Persiapan fisik saja tak cukup untuk membawa pulang medali. Rasman menekankan pentingnya menanamkan mental juara sejak dini. Salah satu langkah strategis adalah melalui uji tanding, yang bertujuan mengasah keberanian atlet untuk menghadapi lawan yang lebih tangguh.
“Tim sepak bola sudah menjalani empat uji tanding, dan hasilnya sangat positif. Mereka lebih percaya diri dan mulai terbiasa menghadapi tekanan di lapangan,” katanya.
Selain itu, pelatih juga diminta untuk menggali sisi psikologis atlet. Bukan hanya sekadar strategi teknis, tetapi juga memberikan ruang bagi atlet untuk mengelola emosi mereka saat berhadapan dengan momen krusial di pertandingan.
Kesuksesan atlet juga bergantung pada kedisiplinan mereka di luar lapangan. Rasman mengingatkan pentingnya menjaga kesehatan dan konsentrasi selama TC berlangsung. Pengawasan ketat diterapkan, termasuk membatasi pergerakan atlet di luar asrama dan mengurangi penggunaan gadget.
“Gadget itu distraksi terbesar. Media sosial bisa menurunkan fokus mereka, bahkan menciptakan tekanan tambahan. Konsentrasi penuh hanya untuk latihan dan persiapan,” tegas Rasman.
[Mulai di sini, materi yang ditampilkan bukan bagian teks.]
import Literature.AnabelianGeometry.SemiGraphs.TemperedAnabelianThm68Sub

/-!
# Plumbing for [SemiAnbd] Thm. 6.8 (ii)/(iii)/(iv) ([Mzk8] Cor. 2.5 mechanism): representatives of isomorphisms of `DLoc_{G_K}(Π^temp_{X_K})`, transport of subgroups along isomorphisms of topological groups, the object `X_K`

Mochizuki, *Semi-graphs of anabelioids* [SemiAnbd], §6 Thm. 6.8, kurims pp. 74–75, whose printed proof
is [Mzk8] (*Galois sections in absolute anabelian geometry*) §2; the steps typed and PROVED here are
the "immediately from the definitions" parts of [Mzk8] Cor. 2.5 (ms. p. 9) in the tempered setting:
an isomorphism in abc-iut-L3-t4's genuine-morphism category `DLocObj.dlocCategory X` is represented by
a continuous ISOMORPHISM `J ⥲ J'` (`Thm68Sub.exists_equiv_of_iso`); relative openness, compactness,
commensurable terminality and conjugation are transported along isomorphisms of topological groups;
an open subgroup of a compact subgroup has finite index; for the object `X_K` itself (no cusp filled
in) the kernel `N` is the closure of the trivial subgroup, hence is respected by transport; two
group-theoretic objects with the same `(H, N)` have isomorphic `J` through the identity
(`Thm68Sub.jEquivOfEq`, public version of the bookkeeping of `TemperedAnabelianThm68SubProofs.lean`).
[cite: MochizukiSemiAnbd2006, Thm 6.8 pp.74-75] [cite: MochizukiGalSect2005, Cor 2.5 p.9]

Companion (abc-iut cell, layer L3, seat abc-iut-w5-d040) to `TemperedAnabelianThm68Sub.lean`
(plan/L3/SUBDAG-SemiAnbd-Thm68.md, row T68-B5); consumed by `TemperedDLocTypePreservedProofs.lean`.
Pure group theory / topology / category bookkeeping; nothing of [SemiAnbd]/[Mzk8] is asserted; nothing
here takes a side on [IUTchIII] Cor. 3.12.
-/

noncomputable section

namespace Literature.AnabelianGeometry.SemiGraphs

open scoped Pointwise
open CategoryTheory Topology

variable {p : ℕ} [Fact p.Prime]

namespace Thm68Sub

/-! ### Plumbing in `DLocObj.dlocCategory`: representatives of isomorphisms -/

section IsoReps

variable {X : TemperedCurve p}

/-- In `DLoc_{G_K}(Π^temp_{X_K})`, `homMk φ ≫ homMk ψ = homMk (ψ ∘ φ)` (definition of composition).
[cite: MochizukiSemiAnbd2006, §6 p.74] -/
theorem homMk_comp_homMk {A B C : DLocObj X} (φ : DLocObj.HomRep A B) (ψ : DLocObj.HomRep B C) :
    letI := DLocObj.dlocCategory X
    DLocObj.homMk φ ≫ DLocObj.homMk ψ = DLocObj.homMk (ψ.comp φ) := rfl

/-- Equal classes of representatives differ by an inner automorphism of the target.
[cite: MochizukiSemiAnbd2006, §6 p.74] -/
theorem exists_conj_of_homMk_eq {A B : DLocObj X} {φ ψ : DLocObj.HomRep A B}
    (h : (DLocObj.homMk φ : letI := DLocObj.dlocCategory X; A ⟶ B) = DLocObj.homMk ψ) :
    ∃ b : B.J, ∀ j, ψ.toHom j = b * φ.toHom j * b⁻¹ :=
  Quotient.exact h

/-- An isomorphism `e : P ≅ Q` of `DLoc_{G_K}(Π^temp_{X_K})` is represented by a continuous
ISOMORPHISM of tempered groups `P.J ⥲ Q.J` (a representative of `e.hom` is bijective; its inverse is
a conjugate of a representative of `e.inv`, hence continuous). [cite: MochizukiSemiAnbd2006, §6 p.74] -/
theorem exists_equiv_of_iso {P Q : DLocObj X} (e : letI := DLocObj.dlocCategory X; P ≅ Q) :
    ∃ (φ : DLocObj.HomRep P Q) (θ : P.J ≃ₜ* Q.J),
      (letI := DLocObj.dlocCategory X; e.hom = DLocObj.homMk φ) ∧ ∀ j, θ j = φ.toHom j := by
  letI := DLocObj.dlocCategory X
  obtain ⟨φ, hφ⟩ := Quotient.exists_rep e.hom
  obtain ⟨ψ, hψ⟩ := Quotient.exists_rep e.inv
  have h1 : DLocObj.homMk (ψ.comp φ) = DLocObj.homMk (DLocObj.HomRep.id P) := by
    rw [← homMk_comp_homMk]
    change Quotient.mk _ φ ≫ Quotient.mk _ ψ = 𝟙 P
    rw [hφ, hψ, e.hom_inv_id]
  have h2 : DLocObj.homMk (φ.comp ψ) = DLocObj.homMk (DLocObj.HomRep.id Q) := by
    rw [← homMk_comp_homMk]
    change Quotient.mk _ ψ ≫ Quotient.mk _ φ = 𝟙 Q
    rw [hφ, hψ, e.inv_hom_id]
  obtain ⟨b, hb⟩ := exists_conj_of_homMk_eq h1
  obtain ⟨c, hc⟩ := exists_conj_of_homMk_eq h2
  -- `hb : ∀ j, j = b * ψ (φ j) * b⁻¹`, `hc : ∀ q, q = c * φ (ψ q) * c⁻¹`
  have hb' : ∀ j : P.J, ψ.toHom (φ.toHom j) = b⁻¹ * j * b := by
    intro j
    have hj : j = b * ψ.toHom (φ.toHom j) * b⁻¹ := hb j
    calc ψ.toHom (φ.toHom j) = b⁻¹ * (b * ψ.toHom (φ.toHom j) * b⁻¹) * b := by group
      _ = b⁻¹ * j * b := by rw [← hj]
  have hc' : ∀ q : Q.J, φ.toHom (ψ.toHom q) = c⁻¹ * q * c := by
    intro q
    have hq : q = c * φ.toHom (ψ.toHom q) * c⁻¹ := hc q
    calc φ.toHom (ψ.toHom q) = c⁻¹ * (c * φ.toHom (ψ.toHom q) * c⁻¹) * c := by group
      _ = c⁻¹ * q * c := by rw [← hq]
  -- the inverse map `q ↦ b · ψ(q) · b⁻¹`
  have hleft : Function.LeftInverse (fun q => b * ψ.toHom q * b⁻¹) φ.toHom := by
    intro j
    change b * ψ.toHom (φ.toHom j) * b⁻¹ = j
    rw [hb']; group
  have hsurj : Function.Surjective φ.toHom := by
    intro q
    exact ⟨ψ.toHom (c * q * c⁻¹), by rw [hc']; group⟩
  have hright : Function.RightInverse (fun q => b * ψ.toHom q * b⁻¹) φ.toHom := by
    intro q
    obtain ⟨j, rfl⟩ := hsurj q
    rw [hleft j]
  let θ : P.J ≃ₜ* Q.J :=
    { toFun := φ.toHom, invFun := fun q => b * ψ.toHom q * b⁻¹, left_inv := hleft,
      right_inv := hright, map_mul' := map_mul _, continuous_toFun := φ.toHom.continuous,
      continuous_invFun := (continuous_const.mul ψ.toHom.continuous).mul continuous_const }
  exact ⟨φ, θ, hφ.symm, fun j => rfl⟩

end IsoReps

/-! ### Plumbing: transporting subgroups along isomorphisms of topological groups -/

section Transport

variable {G G' : Type*} [Group G] [TopologicalSpace G] [IsTopologicalGroup G]
  [Group G'] [TopologicalSpace G'] [IsTopologicalGroup G']

/-- Conjugation by `g` as an isomorphism of topological groups (step of [Mzk8] Cor. 2.5: decomposition
groups are compared up to conjugation). [cite: MochizukiGalSect2005, Cor 2.5 p.9] -/
def conjCME (g : G) : G ≃ₜ* G where
  toFun h := g * h * g⁻¹
  invFun h := g⁻¹ * h * g
  left_inv h := by group
  right_inv h := by group
  map_mul' a b := by group
  continuous_toFun := (continuous_const.mul continuous_id).mul continuous_const
  continuous_invFun := (continuous_const.mul continuous_id).mul continuous_const

/-- `conjCME g h = g h g⁻¹`. [cite: MochizukiGalSect2005, Cor 2.5 p.9] -/
@[simp] theorem conjCME_apply (g h : G) : conjCME g h = g * h * g⁻¹ := rfl

/-- `K.map (conj g) = g • K`. [cite: MochizukiGalSect2005, Cor 2.5 p.9] -/
theorem map_conjCME (g : G) (K : Subgroup G) :
    K.map (conjCME g).toMulEquiv.toMonoidHom = ConjAct.toConjAct g • K := by
  ext y
  rw [Subgroup.mem_map, Subgroup.mem_smul_pointwise_iff_exists]
  constructor
  · rintro ⟨k, hk, rfl⟩
    exact ⟨k, hk, by rw [ConjAct.smul_def, ConjAct.ofConjAct_toConjAct]; rfl⟩
  · rintro ⟨k, hk, rfl⟩
    exact ⟨k, hk, by rw [ConjAct.smul_def, ConjAct.ofConjAct_toConjAct]; rfl⟩

/-- The restriction of an isomorphism of topological groups to a subgroup is a homeomorphism onto its
image. [cite: MochizukiGalSect2005, Cor 2.5 p.9] -/
def subgroupCME (F : G ≃ₜ* G') (D : Subgroup G) : D ≃ₜ* D.map F.toMulEquiv.toMonoidHom where
  toMulEquiv := F.toMulEquiv.subgroupMap D
  continuous_toFun := continuous_induced_rng.2 (by exact F.continuous.comp continuous_subtype_val)
  continuous_invFun :=
    continuous_induced_rng.2 (by exact F.symm.continuous.comp continuous_subtype_val)

omit [IsTopologicalGroup G] [IsTopologicalGroup G'] in
/-- Relative openness is transported along an isomorphism of topological groups (step of [Mzk8]
Cor. 2.5: "`D_x` admits an open subgroup …" is transported). [cite: MochizukiGalSect2005, Cor 2.5 p.9] -/
theorem isOpen_subgroupOf_map (F : G ≃ₜ* G') {U D : Subgroup G}
    (hU : IsOpen ((U.subgroupOf D : Subgroup D) : Set D)) :
    IsOpen (((U.map F.toMulEquiv.toMonoidHom).subgroupOf (D.map F.toMulEquiv.toMonoidHom) :
      Subgroup (D.map F.toMulEquiv.toMonoidHom)) : Set (D.map F.toMulEquiv.toMonoidHom)) := by
  have hset : (((U.map F.toMulEquiv.toMonoidHom).subgroupOf (D.map F.toMulEquiv.toMonoidHom) :
      Subgroup (D.map F.toMulEquiv.toMonoidHom)) : Set (D.map F.toMulEquiv.toMonoidHom)) =
      (subgroupCME F D) '' ((U.subgroupOf D : Subgroup D) : Set D) := by
    ext ⟨y, hy⟩
    simp only [SetLike.mem_coe, Subgroup.mem_subgroupOf, Subgroup.mem_map, Set.mem_image]
    constructor
    · rintro ⟨u, hu, huy⟩
      obtain ⟨d, hd, hdy⟩ := hy
      have hud : u = d := F.injective (huy.trans hdy.symm)
      subst hud
      exact ⟨⟨u, hd⟩, hu, Subtype.ext huy⟩
    · rintro ⟨⟨d, hd⟩, hdU, hde⟩
      exact ⟨d, hdU, congrArg Subtype.val hde⟩
  rw [hset]
  exact (subgroupCME F D).toHomeomorph.isOpenMap _ hU

omit [IsTopologicalGroup G] [IsTopologicalGroup G'] in
/-- Compactness is transported along an isomorphism of topological groups.
[cite: MochizukiGalSect2005, Cor 2.5 p.9] -/
theorem isCompact_map (F : G ≃ₜ* G') {D : Subgroup G} (hD : IsCompact (D : Set G)) :
    IsCompact ((D.map F.toMulEquiv.toMonoidHom : Subgroup G') : Set G') := by
  rw [Subgroup.coe_map]
  exact hD.image F.continuous

omit [TopologicalSpace G] [IsTopologicalGroup G] [TopologicalSpace G'] [IsTopologicalGroup G'] in
/-- Commensurable terminality ([SemiAnbd] Thm. 6.5 (ii)) is transported along an isomorphism of
groups. [cite: MochizukiGalSect2005, Cor 2.5 p.9] -/
theorem commensurator_map_eq (F : G ≃* G') {D : Subgroup G}
    (hD : Subgroup.Commensurable.commensurator D = D) :
    Subgroup.Commensurable.commensurator (D.map F.toMonoidHom) = D.map F.toMonoidHom := by
  ext y
  obtain ⟨g, rfl⟩ := F.surjective y
  have hconj : ConjAct.toConjAct (F g) • D.map F.toMonoidHom =
      (ConjAct.toConjAct g • D).map F.toMonoidHom := by
    ext z
    simp only [Subgroup.mem_smul_pointwise_iff_exists, Subgroup.mem_map, ConjAct.smul_def,
      ConjAct.ofConjAct_toConjAct]
    constructor
    · rintro ⟨_, ⟨d, hd, rfl⟩, rfl⟩
      exact ⟨g * d * g⁻¹, ⟨d, hd, rfl⟩, by simp [map_mul, map_inv]⟩
    · rintro ⟨_, ⟨d, hd, rfl⟩, rfl⟩
      exact ⟨F d, ⟨d, hd, rfl⟩, by simp [map_mul, map_inv]⟩
  rw [Subgroup.Commensurable.commensurator_mem_iff, hconj, Subgroup.Commensurable,
    Subgroup.relIndex_map_map_of_injective _ _ F.injective,
    Subgroup.relIndex_map_map_of_injective _ _ F.injective]
  change Subgroup.Commensurable (ConjAct.toConjAct g • D) D ↔ _
  rw [← Subgroup.Commensurable.commensurator_mem_iff, hD, Subgroup.mem_map]
  constructor
  · intro hg; exact ⟨g, hg, rfl⟩
  · rintro ⟨g', hg', hgg'⟩; rwa [← F.injective hgg']

/-- An open subgroup of a compact subgroup has finite index in it (the tacit step of [Mzk8] Cor. 2.5
behind "an open subgroup of `D_x`"). [cite: MochizukiGalSect2005, Cor 2.5 p.9] -/
theorem finiteIndex_subgroupOf_of_isOpen {U D : Subgroup G} (hD : IsCompact (D : Set G))
    (hU : IsOpen ((U.subgroupOf D : Subgroup D) : Set D)) : (U.subgroupOf D).FiniteIndex := by
  haveI : CompactSpace D := isCompact_iff_compactSpace.1 hD
  haveI := Subgroup.quotient_finite_of_isOpen _ hU
  exact Subgroup.finiteIndex_of_finite_quotient

omit [TopologicalSpace G] [IsTopologicalGroup G] [TopologicalSpace G'] [IsTopologicalGroup G'] in
/-- `(g • K).map F = F(g) • K.map F` for a group homomorphism `F`.
[cite: MochizukiGalSect2005, Cor 2.5 p.9] -/
theorem map_smul_eq (F : G →* G') (g : G) (K : Subgroup G) :
    (ConjAct.toConjAct g • K).map F = ConjAct.toConjAct (F g) • K.map F := by
  ext z
  simp only [Subgroup.mem_smul_pointwise_iff_exists, Subgroup.mem_map, ConjAct.smul_def,
    ConjAct.ofConjAct_toConjAct]
  constructor
  · rintro ⟨_, ⟨d, hd, rfl⟩, rfl⟩
    exact ⟨F d, ⟨d, hd, rfl⟩, by simp [map_mul, map_inv]⟩
  · rintro ⟨_, ⟨d, hd, rfl⟩, rfl⟩
    exact ⟨g * d * g⁻¹, ⟨d, hd, rfl⟩, by simp [map_mul, map_inv]⟩

end Transport

/-! ### The object `X_K` of `DLoc`: `H = Π^temp_{X_K}`, no cusp filled in -/

section SelfObject

variable {X Y : TemperedCurve p}

/-- For an object with no generator, `N` is the closure of the trivial subgroup (the defining formula
`N = \overline{⟨⟨∅⟩⟩}` inside the OPEN — hence closed — subgroup `H`). [cite: MochizukiSemiAnbd2006, §6 p.74] -/
theorem N_eq_of_gens_empty (A : DLocObj X) (h : A.gens = ∅) :
    A.N = (⊥ : Subgroup X.PiTemp).topologicalClosure := by
  apply SetLike.coe_injective
  rw [A.N_eq, h]
  simp only [Set.mem_empty_iff_false, Set.iUnion_of_empty, Set.iUnion_empty,
    Subgroup.normalClosure_empty]
  rw [Subgroup.coe_map, Subgroup.topologicalClosure_coe, Subgroup.topologicalClosure_coe,
    Subgroup.coe_bot, Subgroup.coe_bot]
  -- closure in the subspace `H` of `{1}`, pushed to `G`, is the closure of `{1}` in `G`
  have hemb : Topology.IsEmbedding (A.H.subtype : A.H → X.PiTemp) := Topology.IsEmbedding.subtypeVal
  rw [hemb.closure_eq_preimage_closure_image, Set.image_preimage_eq_inter_range]
  have h1 : (A.H.subtype : A.H → X.PiTemp) '' ({1} : Set A.H) = {1} := by
    rw [Set.image_singleton]; rfl
  rw [h1]
  -- `closure {1} ⊆ H` since `H` is an open, hence closed, subgroup containing `1`
  have hcl : closure ({1} : Set X.PiTemp) ⊆ Set.range (A.H.subtype : A.H → X.PiTemp) := by
    rw [Subgroup.coe_subtype, Subtype.range_coe]
    exact (Subgroup.isClosed_of_isOpen A.H A.isOpen_H).closure_subset_iff.2
      (Set.singleton_subset_iff.2 A.H.one_mem)
  rw [Set.inter_eq_left.2 hcl]

/-- Hence, for such an object, `N` is carried to the corresponding `N` by any isomorphism of
topological groups: `α(\overline{{1}}) = \overline{{1}}`. [cite: MochizukiSemiAnbd2006, §6 p.74] -/
theorem map_N_eq_of_gens_empty (α : X.PiTemp ≃ₜ* Y.PiTemp) (A : DLocObj X) (h : A.gens = ∅)
    (B : DLocObj Y) (hB : B.gens = ∅) :
    A.N.map α.toMulEquiv.toMonoidHom = B.N := by
  rw [N_eq_of_gens_empty A h, N_eq_of_gens_empty B hB, DLocObj.map_topologicalClosure_equiv,
    Subgroup.map_bot]

/-- Two group-theoretic objects with the same `(H, N)` have isomorphic `J = H/N` via the identity,
over `G_K` (public version of the private bookkeeping of `TemperedAnabelianThm68SubProofs.lean`).
[cite: MochizukiSemiAnbd2006, §6 p.74] -/
def jEquivOfEq (A B : DLocObj Y) (hH : A.H = B.H) (hN : A.N = B.N) : A.J ≃ₜ* B.J :=
  haveI := A.normal_subgroupOf_N
  haveI := B.normal_subgroupOf_N
  have hmap : A.NH.map (MulEquiv.subgroupCongr hH).toMonoidHom = B.NH := by
    rw [A.NH_eq, B.NH_eq]
    ext ⟨y, hy⟩
    constructor
    · rintro ⟨⟨x, hx⟩, hxN, hxy⟩
      have : x = y := by simpa using congrArg Subtype.val hxy
      subst this
      exact Subgroup.mem_subgroupOf.2 (hN ▸ (Subgroup.mem_subgroupOf.1 hxN))
    · intro hyN
      refine ⟨⟨y, hH ▸ hy⟩, Subgroup.mem_subgroupOf.2 (hN.symm ▸ Subgroup.mem_subgroupOf.1 hyN), ?_⟩
      ext; rfl
  { QuotientGroup.congr A.NH B.NH (MulEquiv.subgroupCongr hH) hmap with
    continuous_toFun := by
      apply (QuotientGroup.isQuotientMap_mk A.NH).continuous_iff.2
      change Continuous (fun h : A.H => (QuotientGroup.mk (MulEquiv.subgroupCongr hH h) : B.J))
      exact QuotientGroup.continuous_mk.comp (Continuous.subtype_mk continuous_subtype_val _)
    continuous_invFun := by
      apply (QuotientGroup.isQuotientMap_mk B.NH).continuous_iff.2
      change Continuous (fun h : B.H => (QuotientGroup.mk ((MulEquiv.subgroupCongr hH).symm h) : A.J))
      exact QuotientGroup.continuous_mk.comp (Continuous.subtype_mk continuous_subtype_val _) }

/-- `jEquivOfEq` on classes. [cite: MochizukiSemiAnbd2006, §6 p.74] -/
theorem jEquivOfEq_mk (A B : DLocObj Y) (hH : A.H = B.H) (hN : A.N = B.N) (h : A.H) :
    jEquivOfEq A B hH hN (A.proj h) = B.proj (MulEquiv.subgroupCongr hH h) := rfl

/-- `jEquivOfEq` lies over `G_K`. [cite: MochizukiSemiAnbd2006, §6 p.74] -/
theorem augJ_jEquivOfEq (A B : DLocObj Y) (hH : A.H = B.H) (hN : A.N = B.N) (j : A.J) :
    B.augJ (jEquivOfEq A B hH hN j) = A.augJ j := by
  obtain ⟨h, rfl⟩ := QuotientGroup.mk_surjective j
  change B.augJ (jEquivOfEq A B hH hN (A.proj h)) = A.augJ (A.proj h)
  rw [jEquivOfEq_mk, DLocObj.augJ_proj, DLocObj.augJ_proj]
  rfl

end SelfObject

end Thm68Sub

end Literature.AnabelianGeometry.SemiGraphs

end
Dengan segala upaya yang telah dilakukan, Dispora Kaltim optimistis atlet-atlet muda mereka mampu memberikan yang terbaik di Prapopnas mendatang. Ajang ini bukan hanya soal perebutan medali, tetapi juga kesempatan besar bagi atlet muda untuk mengukir nama dan mengasah karakter mereka.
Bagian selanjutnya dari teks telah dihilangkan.